Locate each line below that includes "coeff" and reproduce it.
=== Extracted information ===
import Mathlib
import Summits.ValiantsHypothesis.ValiantsHypothesis.Theses.ValuativeGCT
import Literature.Computability.Complexity.OccurrenceObstructionsIPProofs
import Summits.ValiantsHypothesis.ValiantsHypothesis.Theorems.ValuativeGCTValuativeFlipIsotypicSliceBound
import Summits.ValiantsHypothesis.ValiantsHypothesis.Theorems.ValuativeGCTValuativeFlipTwistedInheritance

/-!
# Isotypic slice bound, part 3: the tail criterion in inner-shape terms

Det side of crux `ValuativeGCT.ValuativeFlip` (stmt-ValiantsHypothesis-12624; wall-breaker axis
"det-orbit-closure multiplicity bounds for detCensus").  The siege's tail programme
(`Cruxes/ValuativeFlip/SiegeStubs.lean`: `stub_tailCertificates` + `stub_evalRankLowerBound` +
`stub_twistedInheritance`) transports per-side CERTIFICATES on an inner shape `μ ⊢ nδ` to the padded
position `(n, n + j)` on the Kadish–Landsberg lift `μ♯ = rowLift μ j` (first row `μ₁ + jδ`, the other rows
those of `μ`).  Since the isotypic det census of part 2 does not see the first row, the det side at the
LIFTED shape is bounded in terms of the INNER shape alone:

* `isotypic_truncT_rowLift_finrank_le`, `isotypic_detOrbitMultiplicity_rowLift_le` — for `m = n + j ≥ 2`:
  `dim T_U(μ♯) , K_m((μ♯)*) ≤ (μ₂ + 1)^(m+1) · ∏_{i ≥ 3} (μ_i + 1)^(m²)`;
* `flipBody_of_twistedCertificate` — a Δ_j-twisted nonsingular inner evaluation matrix of size `D`
  (the hypotheses of the landed `stub_twistedInheritance`, verbatim) with
  `D > (μ₂ + 1)^(m+1) · ∏_{i ≥ 3} (μ_i + 1)^(m²)` gives the crux's flip body at `(n, n + j)` (verbatim
  `let χ; let T` of `ValuativeGCT.ValuativeFlip`, witnesses `U = ⊥`, `r = 0`, `λ = μ♯`), and
  `detOrbitMultiplicity_rowLift_lt_of_twistedCertificate` the Mulmuley–Sohoni obstruction
  `K_m((μ♯)*) < mult_{(μ♯)*} ℂ[Δ_m(X₀₀^j per_n)]`.

So the tail (`stub_tailFlip` = `TailFlip` = the crux) is reduced to an INNER computation with an explicit
target: at inner size `n`, for the paddings `j` of the window, a shape `μ ⊢ nδ` and a twisted certificate
of size exceeding `(μ₂+1)^(n+j+1) · ∏_{i≥3} (μ_i+1)^((n+j)²)`.  Pure composition of landed theorems.
-/

set_option linter.dupNamespace false

namespace Summit.ValiantsHypothesis.ValiantsHypothesis.Theorems.ValuativeFlip

open MvPolynomial
open scoped BigOperators Matrix
open Literature.NumberTheory.DiophantineGeometry
open Literature.Computability.AlgebraicComplexity
open Literature.Computability.Complexity

noncomputable section

/-- The isotypic det census of a row-lift reads off the INNER shape: the product over the parts
from the second on is the same for `μ` and `μ♯ = rowLift μ j` (`getD_sortedParts_rowLift`). [folklore] -/
theorem isotypicBound_rowLift_eq (n j δ m : ℕ) (μ : Nat.Partition (n * δ)) :
    ((rowLift μ j).sortedParts.getD 1 0 + 1) ^ (m + 1) *
        ∏ i ∈ Finset.Ico 2 (m * m), ((rowLift μ j).sortedParts.getD i 0 + 1) ^ (m * m) =
      (μ.sortedParts.getD 1 0 + 1) ^ (m + 1) *
        ∏ i ∈ Finset.Ico 2 (m * m), (μ.sortedParts.getD i 0 + 1) ^ (m * m) := by
  rw [getD_sortedParts_rowLift, if_neg (by norm_num)]
  congr 1
  refine Finset.prod_congr rfl fun i hi => ?_
  rw [Finset.mem_Ico] at hi
  rw [getD_sortedParts_rowLift, if_neg (by omega), add_zero]

/-- A row-lift of a shape with at most `n²` parts has at most `(n+j)²` parts (for `n + j ≥ 1`).
[folklore] -/
theorem iso_card_parts_rowLift_le_sq (n j δ : ℕ) (hm : 1 ≤ n + j) (μ : Nat.Partition (n * δ))
    (hμ : μ.parts.card ≤ n * n) : (rowLift μ j).parts.card ≤ (n + j) * (n + j) := by
  refine (card_parts_rowLift_le μ j).trans (max_le (hμ.trans (Nat.mul_le_mul (by omega) (by omega))) ?_)
  nlinarith

/-- **Isotypic bound for the truncation at a lifted shape, in inner terms.**  For `m = n + j ≥ 2`,
every centre `U`, rank bound `r`, and inner shape `μ ⊢ nδ`, the crux's truncation at the
Kadish–Landsberg lift `μ♯ = rowLift μ j ⊢ mδ` satisfies
`dim T_U(μ♯) ≤ (μ₂ + 1)^(m+1) · ∏_{i ≥ 3} (μ_i + 1)^(m²)` — the padding `j` enters only through `m`.
[this crux's det census] -/
theorem isotypic_truncT_rowLift_finrank_le (n j : ℕ) (hm : 2 ≤ n + j) (U : Submodule ℂ (MatIdx (n + j) → ℂ))
    (r δ : ℕ) (μ : Nat.Partition (n * δ)) :
    Module.finrank ℂ ↥(MvPolynomial.homogeneousSubmodule (MatIdx (n + j) × MatIdx (n + j)) ℂ ((n + j) * δ) ⊓
        ((MvPolynomial.vanishingIdeal ℂ {p : MatIdx (n + j) × MatIdx (n + j) → ℂ |
            ∀ j' : MatIdx (n + j), (fun i => p (j', i)) ∈ U}) ^ (δ * (n + j - r))).restrictScalars ℂ ⊓
        (⨅ (M : Matrix (MatIdx (n + j)) (MatIdx (n + j)) ℂ)
          (_ : linSubst (MatIdx (n + j)) ℂ M (detFormLex ℂ (n + j)) = detFormLex ℂ (n + j)),
          LinearMap.ker ((MvPolynomial.aeval (R := ℂ) fun p : MatIdx (n + j) × MatIdx (n + j) =>
              ∑ l : MatIdx (n + j), M l p.2 • MvPolynomial.X (p.1, l)).toLinearMap -
            LinearMap.id (R := ℂ) (M := MvPolynomial (MatIdx (n + j) × MatIdx (n + j)) ℂ))) ⊓
        (⨅ (g : Matrix.GeneralLinearGroup (MatIdx (n + j)) ℂ) (_ : IsUpperTriangular g),
          LinearMap.ker ((MvPolynomial.aeval (R := ℂ) fun p : MatIdx (n + j) × MatIdx (n + j) =>
              ∑ l : MatIdx (n + j), ((g⁻¹ : Matrix.GeneralLinearGroup (MatIdx (n + j)) ℂ) :
                Matrix (MatIdx (n + j)) (MatIdx (n + j)) ℂ) p.1 l • MvPolynomial.X (l, p.2)).toLinearMap -
            weightChar (partitionWeightLex (n + j) (rowLift μ j)) g •
              LinearMap.id (R := ℂ) (M := MvPolynomial (MatIdx (n + j) × MatIdx (n + j)) ℂ)))) ≤
      (μ.sortedParts.getD 1 0 + 1) ^ (n + j + 1) *
        ∏ i ∈ Finset.Ico 2 ((n + j) * (n + j)), (μ.sortedParts.getD i 0 + 1) ^ ((n + j) * (n + j)) := by
  rw [← isotypicBound_rowLift_eq n j δ (n + j) μ]
  exact isotypic_truncT_finrank_le (n + j) hm U r δ (rowLift μ j)

/-- **Isotypic det-orbit-closure bound at a lifted shape, in inner terms.**  For `m = n + j ≥ 2` and
`μ ⊢ nδ` with at most `n²` parts,
`K_m((μ♯)*) = mult_{(μ♯)*} ℂ[Δ(det_m)] ≤ (μ₂ + 1)^(m+1) · ∏_{i ≥ 3} (μ_i + 1)^(m²)`.
This is the det-side number an inner certificate transported by `stub_twistedInheritance` has to beat.
[this crux's det census; BLMW 2011 §5.2] -/
theorem isotypic_detOrbitMultiplicity_rowLift_le (n j : ℕ) [NeZero (n + j)] (hm : 2 ≤ n + j) (δ : ℕ)
    (μ : Nat.Partition (n * δ)) (hμ : μ.parts.card ≤ n * n) :
    orbitMultiplicity ℂ (detFormLex ℂ (n + j)) (n + j) (partitionWeightLex (n + j) (rowLift μ j)) ≤
      (μ.sortedParts.getD 1 0 + 1) ^ (n + j + 1) *
        ∏ i ∈ Finset.Ico 2 ((n + j) * (n + j)), (μ.sortedParts.getD i 0 + 1) ^ ((n + j) * (n + j)) := by
  rw [← isotypicBound_rowLift_eq n j δ (n + j) μ]
  exact isotypic_detOrbitMultiplicity_le (n + j) hm δ (rowLift μ j)
    (iso_card_parts_rowLift_le_sq n j δ (by omega) μ hμ)

/-- **The flip body from a twisted inner certificate** (tail criterion of the crux in inner terms).
Let `m = n + j ≥ 2`, `μ ⊢ nδ` with at most `n²` parts, and suppose `D` inner highest-weight vectors
`F_i` of weight `μ*` have a nonsingular Δ_j-twisted evaluation matrix at points `A_l · per_n`
(the hypotheses of the landed `stub_twistedInheritance`, verbatim), with
`D > (μ₂ + 1)^(m+1) · ∏_{i ≥ 3} (μ_i + 1)^(m²)`.  Then the body of `ValuativeGCT.ValuativeFlip` holds at
the position `(n, m)` (verbatim `let χ; let T`), with the no-cut centre `U = ⊥`, `r = 0`, the degree `δ`
and the lifted shape `λ = μ♯`: `dim T_⊥(μ♯) ≤ isotypic census < D ≤ mult_{(μ♯)*} ℂ[Δ_m(X₀₀^j per_n)]`.
[this crux; composition of `stub_twistedInheritance` and `isotypic_truncT_rowLift_finrank_le`] -/
theorem flipBody_of_twistedCertificate :
    ∀ (n j δ : ℕ) [NeZero n] [NeZero (n + j)], 2 ≤ n + j → ∀ (μ : Nat.Partition (n * δ)), μ.parts.card ≤ n * n →
      ∀ (D : ℕ) (F : Fin D → MvPolynomial (DegIdx (MatIdx n) n) ℂ),
        (∀ i, F i ∈ highestWeightSpace (coordRep (MatIdx n) ℂ n) (partitionWeightLex n μ)) →
        ∀ (A : Fin D → Matrix (MatIdx n) (MatIdx n) ℂ),
          (Matrix.of fun i l : Fin D => MvPolynomial.aeval
              (fun e : DegIdx (MatIdx n) n =>
                (((e.1 (topMatIdx n) + j).descFactorial j : ℕ) : ℂ) *
                  MvPolynomial.coeff e.1 (linSubst (MatIdx n) ℂ (A l) (paddedPerFormLex ℂ n n)))
              (F i)).det ≠ 0 →
          (μ.sortedParts.getD 1 0 + 1) ^ (n + j + 1) *
              ∏ i ∈ Finset.Ico 2 ((n + j) * (n + j)), (μ.sortedParts.getD i 0 + 1) ^ ((n + j) * (n + j)) < D →
          ∃ (U : Submodule ℂ (MatIdx (n + j) → ℂ)) (r δ' : ℕ) (lam : Nat.Partition ((n + j) * δ')),
            (∀ u ∈ U, (Matrix.of fun a b : Fin (n + j) => u (toLex (a, b))).rank ≤ r) ∧
            lam.parts.card ≤ (n + j) * (n + j) ∧
            (let χ : Weight (MatIdx (n + j)) := (Weight.dualOfPartition ((n + j) * (n + j)) lam).toMatIdx;
             let T : Submodule ℂ (MvPolynomial (MatIdx (n + j) × MatIdx (n + j)) ℂ) :=
               MvPolynomial.homogeneousSubmodule (MatIdx (n + j) × MatIdx (n + j)) ℂ ((n + j) * δ') ⊓
                 ((MvPolynomial.vanishingIdeal ℂ {p : MatIdx (n + j) × MatIdx (n + j) → ℂ |
                     ∀ j' : MatIdx (n + j), (fun i => p (j', i)) ∈ U}) ^ (δ' * (n + j - r))).restrictScalars ℂ ⊓
                 (⨅ (M : Matrix (MatIdx (n + j)) (MatIdx (n + j)) ℂ)
                   (_ : linSubst (MatIdx (n + j)) ℂ M (detFormLex ℂ (n + j)) = detFormLex ℂ (n + j)),
                   LinearMap.ker ((MvPolynomial.aeval (R := ℂ) fun p : MatIdx (n + j) × MatIdx (n + j) =>
                       ∑ l : MatIdx (n + j), M l p.2 • MvPolynomial.X (p.1, l)).toLinearMap -
                     LinearMap.id (R := ℂ) (M := MvPolynomial (MatIdx (n + j) × MatIdx (n + j)) ℂ))) ⊓
                 (⨅ (g : Matrix.GeneralLinearGroup (MatIdx (n + j)) ℂ) (_ : IsUpperTriangular g),
                   LinearMap.ker ((MvPolynomial.aeval (R := ℂ) fun p : MatIdx (n + j) × MatIdx (n + j) =>
                       ∑ l : MatIdx (n + j), ((g⁻¹ : Matrix.GeneralLinearGroup (MatIdx (n + j)) ℂ) :
                         Matrix (MatIdx (n + j)) (MatIdx (n + j)) ℂ) p.1 l • MvPolynomial.X (l, p.2)).toLinearMap -
                     weightChar χ g • LinearMap.id (R := ℂ) (M := MvPolynomial (MatIdx (n + j) × MatIdx (n + j)) ℂ)));
             Module.finrank ℂ ↥T < orbitMultiplicity ℂ (paddedPerFormLex ℂ n (n + j)) (n + j) χ) := by
  intro n j δ _ _ hm μ hμ D F hF A hdet hD
  have hP := stub_twistedInheritance n j δ μ hμ D F hF A hdet
  refine ⟨⊥, 0, δ, rowLift μ j, ?_, iso_card_parts_rowLift_le_sq n j δ (by omega) μ hμ, ?_⟩
  · intro u hu
    rw [Submodule.mem_bot] at hu
    subst hu
    have h0 : (Matrix.of fun a b : Fin (n + j) => (0 : MatIdx (n + j) → ℂ) (toLex (a, b))) = 0 := by
      ext a b
      simp
    rw [h0, Matrix.rank_zero]
  · intro χ T
    exact lt_of_le_of_lt (isotypic_truncT_rowLift_finrank_le n j hm ⊥ 0 δ μ) (lt_of_lt_of_le hD hP)

/-- **Mulmuley–Sohoni obstruction from a twisted inner certificate.**  Under the same hypotheses,
`K_m((μ♯)*) < mult_{(μ♯)*} ℂ[Δ_m(X₀₀^j per_n)]` at `m = n + j`. [this crux; Mulmuley–Sohoni 2001 §4] -/
theorem detOrbitMultiplicity_rowLift_lt_of_twistedCertificate (n j δ : ℕ) [NeZero n] [NeZero (n + j)]
    (hm : 2 ≤ n + j) (μ : Nat.Partition (n * δ)) (hμ : μ.parts.card ≤ n * n)
    (D : ℕ) (F : Fin D → MvPolynomial (DegIdx (MatIdx n) n) ℂ)
    (hF : ∀ i, F i ∈ highestWeightSpace (coordRep (MatIdx n) ℂ n) (partitionWeightLex n μ))
    (A : Fin D → Matrix (MatIdx n) (MatIdx n) ℂ)
    (hdet : (Matrix.of fun i l : Fin D => MvPolynomial.aeval
        (fun e : DegIdx (MatIdx n) n =>
          (((e.1 (topMatIdx n) + j).descFactorial j : ℕ) : ℂ) *
            MvPolynomial.coeff e.1 (linSubst (MatIdx n) ℂ (A l) (paddedPerFormLex ℂ n n)))
        (F i)).det ≠ 0)
    (hD : (μ.sortedParts.getD 1 0 + 1) ^ (n + j + 1) *
        ∏ i ∈ Finset.Ico 2 ((n + j) * (n + j)), (μ.sortedParts.getD i 0 + 1) ^ ((n + j) * (n + j)) < D) :
    orbitMultiplicity ℂ (detFormLex ℂ (n + j)) (n + j) (partitionWeightLex (n + j) (rowLift μ j)) <
      orbitMultiplicity ℂ (paddedPerFormLex ℂ n (n + j)) (n + j) (partitionWeightLex (n + j) (rowLift μ j)) :=
  lt_of_le_of_lt (isotypic_detOrbitMultiplicity_rowLift_le n j hm δ μ hμ)
    (lt_of_lt_of_le hD (stub_twistedInheritance n j δ μ hμ D F hF A hdet))

end

end Summit.ValiantsHypothesis.ValiantsHypothesis.Theorems.ValuativeFlip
===
* Result of the exercise *
                  MvPolynomial.coeff e.1 (linSubst (MatIdx n) ℂ (A l) (paddedPerFormLex ℂ n n)))
            MvPolynomial.coeff e.1 (linSubst (MatIdx n) ℂ (A l) (paddedPerFormLex ℂ n n)))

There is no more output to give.